# What is needed
Give the lines below again exactly, starting with the line that holds "non-adjacency is transitive" and going on through the line that holds "variable [DecidableEq σ]".

# Supplied data
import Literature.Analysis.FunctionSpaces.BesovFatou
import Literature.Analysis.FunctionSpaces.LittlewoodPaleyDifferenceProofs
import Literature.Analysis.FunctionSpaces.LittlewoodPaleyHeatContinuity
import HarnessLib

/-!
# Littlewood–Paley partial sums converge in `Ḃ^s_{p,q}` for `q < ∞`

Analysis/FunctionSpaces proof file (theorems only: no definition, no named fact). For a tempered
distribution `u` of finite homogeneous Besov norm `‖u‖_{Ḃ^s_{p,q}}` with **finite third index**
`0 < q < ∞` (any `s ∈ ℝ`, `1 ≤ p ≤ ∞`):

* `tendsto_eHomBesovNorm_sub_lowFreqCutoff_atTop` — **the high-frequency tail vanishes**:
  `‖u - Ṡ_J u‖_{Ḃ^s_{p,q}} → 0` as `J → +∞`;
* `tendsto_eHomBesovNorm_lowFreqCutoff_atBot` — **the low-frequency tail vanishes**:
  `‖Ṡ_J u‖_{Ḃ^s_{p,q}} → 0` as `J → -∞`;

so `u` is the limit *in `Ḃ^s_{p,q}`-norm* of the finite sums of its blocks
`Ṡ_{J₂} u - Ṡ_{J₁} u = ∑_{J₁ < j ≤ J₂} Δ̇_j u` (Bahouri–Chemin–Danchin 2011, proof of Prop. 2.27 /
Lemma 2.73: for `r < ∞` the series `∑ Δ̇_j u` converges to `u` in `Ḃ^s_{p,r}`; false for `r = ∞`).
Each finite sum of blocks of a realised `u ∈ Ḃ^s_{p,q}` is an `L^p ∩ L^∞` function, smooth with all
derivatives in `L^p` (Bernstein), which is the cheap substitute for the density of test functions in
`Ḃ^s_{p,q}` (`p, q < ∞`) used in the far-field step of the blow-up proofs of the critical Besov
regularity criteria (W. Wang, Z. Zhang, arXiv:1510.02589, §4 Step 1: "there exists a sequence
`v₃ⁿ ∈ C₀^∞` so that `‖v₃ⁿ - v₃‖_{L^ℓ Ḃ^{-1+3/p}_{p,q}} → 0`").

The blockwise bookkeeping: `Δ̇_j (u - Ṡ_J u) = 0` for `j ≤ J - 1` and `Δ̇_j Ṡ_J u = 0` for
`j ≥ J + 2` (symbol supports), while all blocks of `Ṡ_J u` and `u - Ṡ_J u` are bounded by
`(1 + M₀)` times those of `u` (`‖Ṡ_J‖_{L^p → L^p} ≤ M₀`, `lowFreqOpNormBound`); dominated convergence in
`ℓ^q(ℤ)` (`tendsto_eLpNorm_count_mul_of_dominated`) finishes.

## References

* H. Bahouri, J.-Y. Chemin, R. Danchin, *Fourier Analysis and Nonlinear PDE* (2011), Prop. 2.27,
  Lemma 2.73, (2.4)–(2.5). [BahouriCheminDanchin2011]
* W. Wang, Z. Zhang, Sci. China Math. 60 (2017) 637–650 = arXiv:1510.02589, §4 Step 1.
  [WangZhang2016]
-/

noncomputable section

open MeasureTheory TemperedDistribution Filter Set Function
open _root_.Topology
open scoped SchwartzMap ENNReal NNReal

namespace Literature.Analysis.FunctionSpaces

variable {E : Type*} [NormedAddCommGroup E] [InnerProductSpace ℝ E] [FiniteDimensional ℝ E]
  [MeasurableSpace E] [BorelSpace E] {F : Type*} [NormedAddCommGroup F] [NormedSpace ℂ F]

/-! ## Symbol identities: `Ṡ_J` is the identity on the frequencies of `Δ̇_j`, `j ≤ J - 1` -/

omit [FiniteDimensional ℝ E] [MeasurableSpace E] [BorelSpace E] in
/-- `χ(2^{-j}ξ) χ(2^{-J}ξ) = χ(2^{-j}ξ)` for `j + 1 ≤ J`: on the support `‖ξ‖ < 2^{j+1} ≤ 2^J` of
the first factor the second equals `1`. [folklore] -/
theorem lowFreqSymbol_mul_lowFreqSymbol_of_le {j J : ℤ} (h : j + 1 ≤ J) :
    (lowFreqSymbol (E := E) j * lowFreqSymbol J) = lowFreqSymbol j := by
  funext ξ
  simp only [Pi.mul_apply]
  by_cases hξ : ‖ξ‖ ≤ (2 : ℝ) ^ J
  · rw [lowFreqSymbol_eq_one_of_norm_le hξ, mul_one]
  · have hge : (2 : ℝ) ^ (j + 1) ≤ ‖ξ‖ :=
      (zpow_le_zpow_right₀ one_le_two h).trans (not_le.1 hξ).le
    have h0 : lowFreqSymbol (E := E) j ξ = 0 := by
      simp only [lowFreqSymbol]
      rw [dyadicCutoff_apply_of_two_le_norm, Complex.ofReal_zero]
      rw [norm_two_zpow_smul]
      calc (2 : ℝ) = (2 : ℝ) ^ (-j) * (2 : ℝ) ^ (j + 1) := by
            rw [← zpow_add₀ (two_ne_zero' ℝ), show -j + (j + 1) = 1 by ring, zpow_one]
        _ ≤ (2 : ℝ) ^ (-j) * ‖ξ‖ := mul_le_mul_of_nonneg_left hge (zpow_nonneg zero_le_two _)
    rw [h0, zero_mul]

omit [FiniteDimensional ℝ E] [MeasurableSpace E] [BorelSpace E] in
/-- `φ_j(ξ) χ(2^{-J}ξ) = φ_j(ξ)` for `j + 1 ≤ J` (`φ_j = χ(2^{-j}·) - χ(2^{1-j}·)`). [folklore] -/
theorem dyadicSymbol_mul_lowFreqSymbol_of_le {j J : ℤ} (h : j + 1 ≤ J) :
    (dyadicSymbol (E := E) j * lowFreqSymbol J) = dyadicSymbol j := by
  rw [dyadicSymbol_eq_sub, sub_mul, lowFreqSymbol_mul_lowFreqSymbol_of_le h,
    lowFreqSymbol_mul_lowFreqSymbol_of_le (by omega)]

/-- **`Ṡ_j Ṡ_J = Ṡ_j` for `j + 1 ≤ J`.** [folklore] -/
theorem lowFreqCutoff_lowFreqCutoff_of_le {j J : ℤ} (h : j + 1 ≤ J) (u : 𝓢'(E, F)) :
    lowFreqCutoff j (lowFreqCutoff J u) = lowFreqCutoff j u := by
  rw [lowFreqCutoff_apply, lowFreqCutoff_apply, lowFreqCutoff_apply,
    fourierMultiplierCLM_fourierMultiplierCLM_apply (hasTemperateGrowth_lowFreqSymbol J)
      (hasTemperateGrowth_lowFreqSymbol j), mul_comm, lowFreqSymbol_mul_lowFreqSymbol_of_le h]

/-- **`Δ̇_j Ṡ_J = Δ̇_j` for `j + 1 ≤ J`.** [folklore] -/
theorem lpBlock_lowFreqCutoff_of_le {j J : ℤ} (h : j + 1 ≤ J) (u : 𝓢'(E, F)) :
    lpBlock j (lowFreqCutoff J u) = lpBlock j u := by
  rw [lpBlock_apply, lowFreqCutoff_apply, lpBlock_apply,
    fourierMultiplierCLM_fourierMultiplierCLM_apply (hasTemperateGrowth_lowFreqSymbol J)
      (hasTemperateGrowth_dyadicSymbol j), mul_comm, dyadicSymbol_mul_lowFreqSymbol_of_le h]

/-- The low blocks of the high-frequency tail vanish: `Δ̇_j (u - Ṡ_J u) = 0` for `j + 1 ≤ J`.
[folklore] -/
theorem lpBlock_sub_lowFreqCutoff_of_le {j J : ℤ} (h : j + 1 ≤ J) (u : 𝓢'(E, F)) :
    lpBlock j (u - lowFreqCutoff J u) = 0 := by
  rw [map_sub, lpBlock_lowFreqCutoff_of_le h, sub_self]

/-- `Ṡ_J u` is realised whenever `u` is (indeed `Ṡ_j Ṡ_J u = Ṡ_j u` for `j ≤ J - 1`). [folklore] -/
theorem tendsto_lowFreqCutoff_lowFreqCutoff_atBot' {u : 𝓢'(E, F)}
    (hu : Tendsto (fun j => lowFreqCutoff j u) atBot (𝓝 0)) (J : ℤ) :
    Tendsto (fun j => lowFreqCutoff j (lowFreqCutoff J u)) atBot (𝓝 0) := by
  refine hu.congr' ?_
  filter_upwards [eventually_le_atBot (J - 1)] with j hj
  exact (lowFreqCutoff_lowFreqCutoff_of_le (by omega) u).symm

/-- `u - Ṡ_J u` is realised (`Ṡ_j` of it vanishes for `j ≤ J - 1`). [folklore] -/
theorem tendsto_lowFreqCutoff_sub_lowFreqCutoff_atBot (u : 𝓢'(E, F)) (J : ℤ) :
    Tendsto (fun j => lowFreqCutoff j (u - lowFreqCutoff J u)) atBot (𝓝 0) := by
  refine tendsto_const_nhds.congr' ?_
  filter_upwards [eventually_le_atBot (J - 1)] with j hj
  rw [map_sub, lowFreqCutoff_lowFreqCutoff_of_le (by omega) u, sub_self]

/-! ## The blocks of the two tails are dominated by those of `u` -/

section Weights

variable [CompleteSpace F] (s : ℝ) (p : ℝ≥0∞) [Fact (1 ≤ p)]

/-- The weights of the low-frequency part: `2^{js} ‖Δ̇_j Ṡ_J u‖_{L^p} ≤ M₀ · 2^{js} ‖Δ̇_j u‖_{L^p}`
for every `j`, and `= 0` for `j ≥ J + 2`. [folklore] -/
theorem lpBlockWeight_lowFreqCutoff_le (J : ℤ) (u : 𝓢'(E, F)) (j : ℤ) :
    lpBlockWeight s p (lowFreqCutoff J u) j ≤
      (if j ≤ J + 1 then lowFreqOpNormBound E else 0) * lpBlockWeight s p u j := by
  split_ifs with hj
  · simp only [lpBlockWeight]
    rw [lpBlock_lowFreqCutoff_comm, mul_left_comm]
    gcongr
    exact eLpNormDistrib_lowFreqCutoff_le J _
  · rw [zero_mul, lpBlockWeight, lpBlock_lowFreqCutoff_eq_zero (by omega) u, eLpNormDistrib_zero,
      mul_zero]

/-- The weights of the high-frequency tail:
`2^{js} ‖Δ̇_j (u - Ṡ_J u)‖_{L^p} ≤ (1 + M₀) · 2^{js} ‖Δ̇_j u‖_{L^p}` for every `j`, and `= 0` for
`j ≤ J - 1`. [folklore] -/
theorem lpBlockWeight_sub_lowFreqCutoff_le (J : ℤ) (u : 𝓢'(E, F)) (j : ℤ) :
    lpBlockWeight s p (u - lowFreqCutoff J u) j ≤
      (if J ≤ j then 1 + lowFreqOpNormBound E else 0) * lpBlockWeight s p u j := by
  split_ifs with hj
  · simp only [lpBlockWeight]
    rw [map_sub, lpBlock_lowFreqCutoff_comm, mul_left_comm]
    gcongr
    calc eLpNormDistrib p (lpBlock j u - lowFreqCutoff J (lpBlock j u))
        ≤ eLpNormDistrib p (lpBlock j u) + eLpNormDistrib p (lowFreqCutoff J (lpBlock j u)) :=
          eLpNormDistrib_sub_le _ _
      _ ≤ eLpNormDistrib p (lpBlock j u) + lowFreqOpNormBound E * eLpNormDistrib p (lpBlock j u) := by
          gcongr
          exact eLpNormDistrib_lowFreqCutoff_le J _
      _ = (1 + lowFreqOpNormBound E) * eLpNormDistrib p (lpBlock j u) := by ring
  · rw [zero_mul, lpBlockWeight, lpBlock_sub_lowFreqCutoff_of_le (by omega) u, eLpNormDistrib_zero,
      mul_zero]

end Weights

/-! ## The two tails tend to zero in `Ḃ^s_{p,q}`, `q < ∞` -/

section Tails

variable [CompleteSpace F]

---

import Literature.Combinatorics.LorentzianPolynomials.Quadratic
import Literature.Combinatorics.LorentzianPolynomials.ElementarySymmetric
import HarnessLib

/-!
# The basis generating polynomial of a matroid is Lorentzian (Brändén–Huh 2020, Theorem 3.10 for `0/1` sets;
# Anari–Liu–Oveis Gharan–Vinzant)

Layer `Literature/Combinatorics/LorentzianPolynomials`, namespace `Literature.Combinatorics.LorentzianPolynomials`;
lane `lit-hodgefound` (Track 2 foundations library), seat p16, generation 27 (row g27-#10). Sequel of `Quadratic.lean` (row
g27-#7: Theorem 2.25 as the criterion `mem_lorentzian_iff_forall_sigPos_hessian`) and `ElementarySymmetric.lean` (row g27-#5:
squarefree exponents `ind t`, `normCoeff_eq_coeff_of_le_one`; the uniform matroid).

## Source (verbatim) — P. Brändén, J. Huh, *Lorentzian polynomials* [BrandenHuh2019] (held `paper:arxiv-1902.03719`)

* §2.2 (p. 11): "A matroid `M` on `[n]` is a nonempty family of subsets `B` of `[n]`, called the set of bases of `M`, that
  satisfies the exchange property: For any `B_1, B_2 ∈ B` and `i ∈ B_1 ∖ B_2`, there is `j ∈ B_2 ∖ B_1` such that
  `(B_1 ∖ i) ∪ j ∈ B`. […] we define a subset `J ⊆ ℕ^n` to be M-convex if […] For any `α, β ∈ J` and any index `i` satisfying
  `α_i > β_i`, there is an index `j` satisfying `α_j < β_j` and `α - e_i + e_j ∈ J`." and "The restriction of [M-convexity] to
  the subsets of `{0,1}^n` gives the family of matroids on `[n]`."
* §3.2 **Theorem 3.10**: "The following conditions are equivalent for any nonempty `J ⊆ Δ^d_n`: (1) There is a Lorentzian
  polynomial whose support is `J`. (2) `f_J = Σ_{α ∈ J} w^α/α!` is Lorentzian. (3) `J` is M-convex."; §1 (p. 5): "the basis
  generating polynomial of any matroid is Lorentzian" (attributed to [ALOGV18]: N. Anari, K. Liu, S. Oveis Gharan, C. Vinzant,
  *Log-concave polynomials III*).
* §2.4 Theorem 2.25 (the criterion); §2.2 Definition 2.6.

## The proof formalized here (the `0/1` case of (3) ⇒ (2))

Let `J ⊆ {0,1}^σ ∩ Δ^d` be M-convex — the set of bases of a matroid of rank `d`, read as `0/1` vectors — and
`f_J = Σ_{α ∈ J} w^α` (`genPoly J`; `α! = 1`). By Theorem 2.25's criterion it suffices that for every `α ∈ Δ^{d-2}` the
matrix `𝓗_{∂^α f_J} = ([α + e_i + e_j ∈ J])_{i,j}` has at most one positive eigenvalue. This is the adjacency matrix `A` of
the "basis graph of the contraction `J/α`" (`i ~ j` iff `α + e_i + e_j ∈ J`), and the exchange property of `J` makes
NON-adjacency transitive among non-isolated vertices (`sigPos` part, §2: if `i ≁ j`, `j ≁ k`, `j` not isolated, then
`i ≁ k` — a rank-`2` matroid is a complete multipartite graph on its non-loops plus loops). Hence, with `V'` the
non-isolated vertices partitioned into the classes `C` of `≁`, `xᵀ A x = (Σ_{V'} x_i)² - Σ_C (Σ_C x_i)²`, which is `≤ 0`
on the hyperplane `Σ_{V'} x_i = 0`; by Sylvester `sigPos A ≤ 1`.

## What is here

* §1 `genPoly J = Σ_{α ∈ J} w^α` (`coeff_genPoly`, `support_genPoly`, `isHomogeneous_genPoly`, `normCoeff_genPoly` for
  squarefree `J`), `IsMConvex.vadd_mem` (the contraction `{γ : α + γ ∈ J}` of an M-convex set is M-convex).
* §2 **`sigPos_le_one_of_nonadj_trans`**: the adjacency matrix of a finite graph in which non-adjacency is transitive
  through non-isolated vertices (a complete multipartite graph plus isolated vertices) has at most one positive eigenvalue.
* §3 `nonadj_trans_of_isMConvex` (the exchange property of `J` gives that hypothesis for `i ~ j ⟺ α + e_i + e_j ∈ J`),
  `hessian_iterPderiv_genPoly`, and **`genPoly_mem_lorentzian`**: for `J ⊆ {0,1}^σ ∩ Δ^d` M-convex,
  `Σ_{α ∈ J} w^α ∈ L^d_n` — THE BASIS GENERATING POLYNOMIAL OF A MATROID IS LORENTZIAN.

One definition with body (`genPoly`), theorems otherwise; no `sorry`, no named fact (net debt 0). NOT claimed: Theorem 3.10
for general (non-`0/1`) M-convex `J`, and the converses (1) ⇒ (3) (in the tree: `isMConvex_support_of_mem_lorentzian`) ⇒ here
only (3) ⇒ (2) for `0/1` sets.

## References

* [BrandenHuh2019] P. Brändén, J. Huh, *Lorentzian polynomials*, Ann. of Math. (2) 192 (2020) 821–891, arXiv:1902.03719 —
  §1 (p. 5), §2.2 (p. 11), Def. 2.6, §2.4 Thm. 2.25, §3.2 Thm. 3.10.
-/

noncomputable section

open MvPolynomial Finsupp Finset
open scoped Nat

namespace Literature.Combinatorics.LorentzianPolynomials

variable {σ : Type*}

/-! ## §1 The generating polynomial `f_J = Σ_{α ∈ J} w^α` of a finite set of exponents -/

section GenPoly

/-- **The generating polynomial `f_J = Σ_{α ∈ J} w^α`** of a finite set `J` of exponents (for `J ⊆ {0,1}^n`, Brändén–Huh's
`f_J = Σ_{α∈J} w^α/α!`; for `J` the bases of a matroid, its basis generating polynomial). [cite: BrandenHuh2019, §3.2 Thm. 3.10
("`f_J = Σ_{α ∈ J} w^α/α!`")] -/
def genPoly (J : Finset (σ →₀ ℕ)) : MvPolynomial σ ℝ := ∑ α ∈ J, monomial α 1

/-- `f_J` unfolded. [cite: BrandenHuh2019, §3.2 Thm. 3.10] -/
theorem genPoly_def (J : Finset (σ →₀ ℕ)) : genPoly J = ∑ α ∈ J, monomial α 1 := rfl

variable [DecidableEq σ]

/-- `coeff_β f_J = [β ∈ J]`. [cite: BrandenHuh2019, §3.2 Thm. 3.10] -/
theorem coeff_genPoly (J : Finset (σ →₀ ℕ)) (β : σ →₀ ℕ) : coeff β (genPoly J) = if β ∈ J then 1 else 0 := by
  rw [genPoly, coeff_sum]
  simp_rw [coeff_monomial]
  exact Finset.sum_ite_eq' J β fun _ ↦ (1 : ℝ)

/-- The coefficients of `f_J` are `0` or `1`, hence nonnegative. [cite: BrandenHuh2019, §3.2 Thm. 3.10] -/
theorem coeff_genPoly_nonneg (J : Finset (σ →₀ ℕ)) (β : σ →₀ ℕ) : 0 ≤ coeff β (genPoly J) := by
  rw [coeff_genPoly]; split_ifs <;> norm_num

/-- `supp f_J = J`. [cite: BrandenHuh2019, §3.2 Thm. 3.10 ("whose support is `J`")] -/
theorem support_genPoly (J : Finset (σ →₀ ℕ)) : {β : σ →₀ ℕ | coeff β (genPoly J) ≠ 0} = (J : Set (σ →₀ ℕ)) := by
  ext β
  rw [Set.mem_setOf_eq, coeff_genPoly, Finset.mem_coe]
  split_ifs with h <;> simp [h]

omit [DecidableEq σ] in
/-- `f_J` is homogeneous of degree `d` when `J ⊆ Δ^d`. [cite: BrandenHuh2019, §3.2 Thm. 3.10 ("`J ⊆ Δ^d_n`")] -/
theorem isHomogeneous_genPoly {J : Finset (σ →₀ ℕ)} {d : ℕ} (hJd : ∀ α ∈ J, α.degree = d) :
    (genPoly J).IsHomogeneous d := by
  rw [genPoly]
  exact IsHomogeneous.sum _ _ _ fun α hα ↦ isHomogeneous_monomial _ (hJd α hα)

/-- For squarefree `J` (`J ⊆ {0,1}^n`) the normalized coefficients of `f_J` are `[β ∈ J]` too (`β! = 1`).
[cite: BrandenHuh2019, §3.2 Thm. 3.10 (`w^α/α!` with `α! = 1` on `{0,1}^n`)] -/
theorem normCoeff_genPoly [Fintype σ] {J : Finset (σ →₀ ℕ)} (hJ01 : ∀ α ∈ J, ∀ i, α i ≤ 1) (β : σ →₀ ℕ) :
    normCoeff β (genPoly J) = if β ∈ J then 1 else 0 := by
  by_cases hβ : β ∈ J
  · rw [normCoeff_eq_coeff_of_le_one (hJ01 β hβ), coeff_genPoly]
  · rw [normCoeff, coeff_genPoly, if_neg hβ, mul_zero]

# Response area
* §2 **`sigPos_le_one_of_nonadj_trans`**: the adjacency matrix of a finite graph in which non-adjacency is transitive
  through non-isolated vertices (a complete multipartite graph plus isolated vertices) has at most one positive eigenvalue.
* §3 `nonadj_trans_of_isMConvex` (the exchange property of `J` gives that hypothesis for `i ~ j ⟺ α + e_i + e_j ∈ J`),
  `hessian_iterPderiv_genPoly`, and **`genPoly_mem_lorentzian`**: for `J ⊆ {0,1}^σ ∩ Δ^d` M-convex,
  `Σ_{α ∈ J} w^α ∈ L^d_n` — THE BASIS GENERATING POLYNOMIAL OF A MATROID IS LORENTZIAN.

One definition with body (`genPoly`), theorems otherwise; no `sorry`, no named fact (net debt 0). NOT claimed: Theorem 3.10
for general (non-`0/1`) M-convex `J`, and the converses (1) ⇒ (3) (in the tree: `isMConvex_support_of_mem_lorentzian`) ⇒ here
only (3) ⇒ (2) for `0/1` sets.

## References

* [BrandenHuh2019] P. Brändén, J. Huh, *Lorentzian polynomials*, Ann. of Math. (2) 192 (2020) 821–891, arXiv:1902.03719 —
  §1 (p. 5), §2.2 (p. 11), Def. 2.6, §2.4 Thm. 2.25, §3.2 Thm. 3.10.
-/

noncomputable section

open MvPolynomial Finsupp Finset
open scoped Nat

namespace Literature.Combinatorics.LorentzianPolynomials

variable {σ : Type*}

/-! ## §1 The generating polynomial `f_J = Σ_{α ∈ J} w^α` of a finite set of exponents -/

section GenPoly

/-- **The generating polynomial `f_J = Σ_{α ∈ J} w^α`** of a finite set `J` of exponents (for `J ⊆ {0,1}^n`, Brändén–Huh's
`f_J = Σ_{α∈J} w^α/α!`; for `J` the bases of a matroid, its basis generating polynomial). [cite: BrandenHuh2019, §3.2 Thm. 3.10
("`f_J = Σ_{α ∈ J} w^α/α!`")] -/
def genPoly (J : Finset (σ →₀ ℕ)) : MvPolynomial σ ℝ := ∑ α ∈ J, monomial α 1

/-- `f_J` unfolded. [cite: BrandenHuh2019, §3.2 Thm. 3.10] -/
theorem genPoly_def (J : Finset (σ →₀ ℕ)) : genPoly J = ∑ α ∈ J, monomial α 1 := rfl

variable [DecidableEq σ]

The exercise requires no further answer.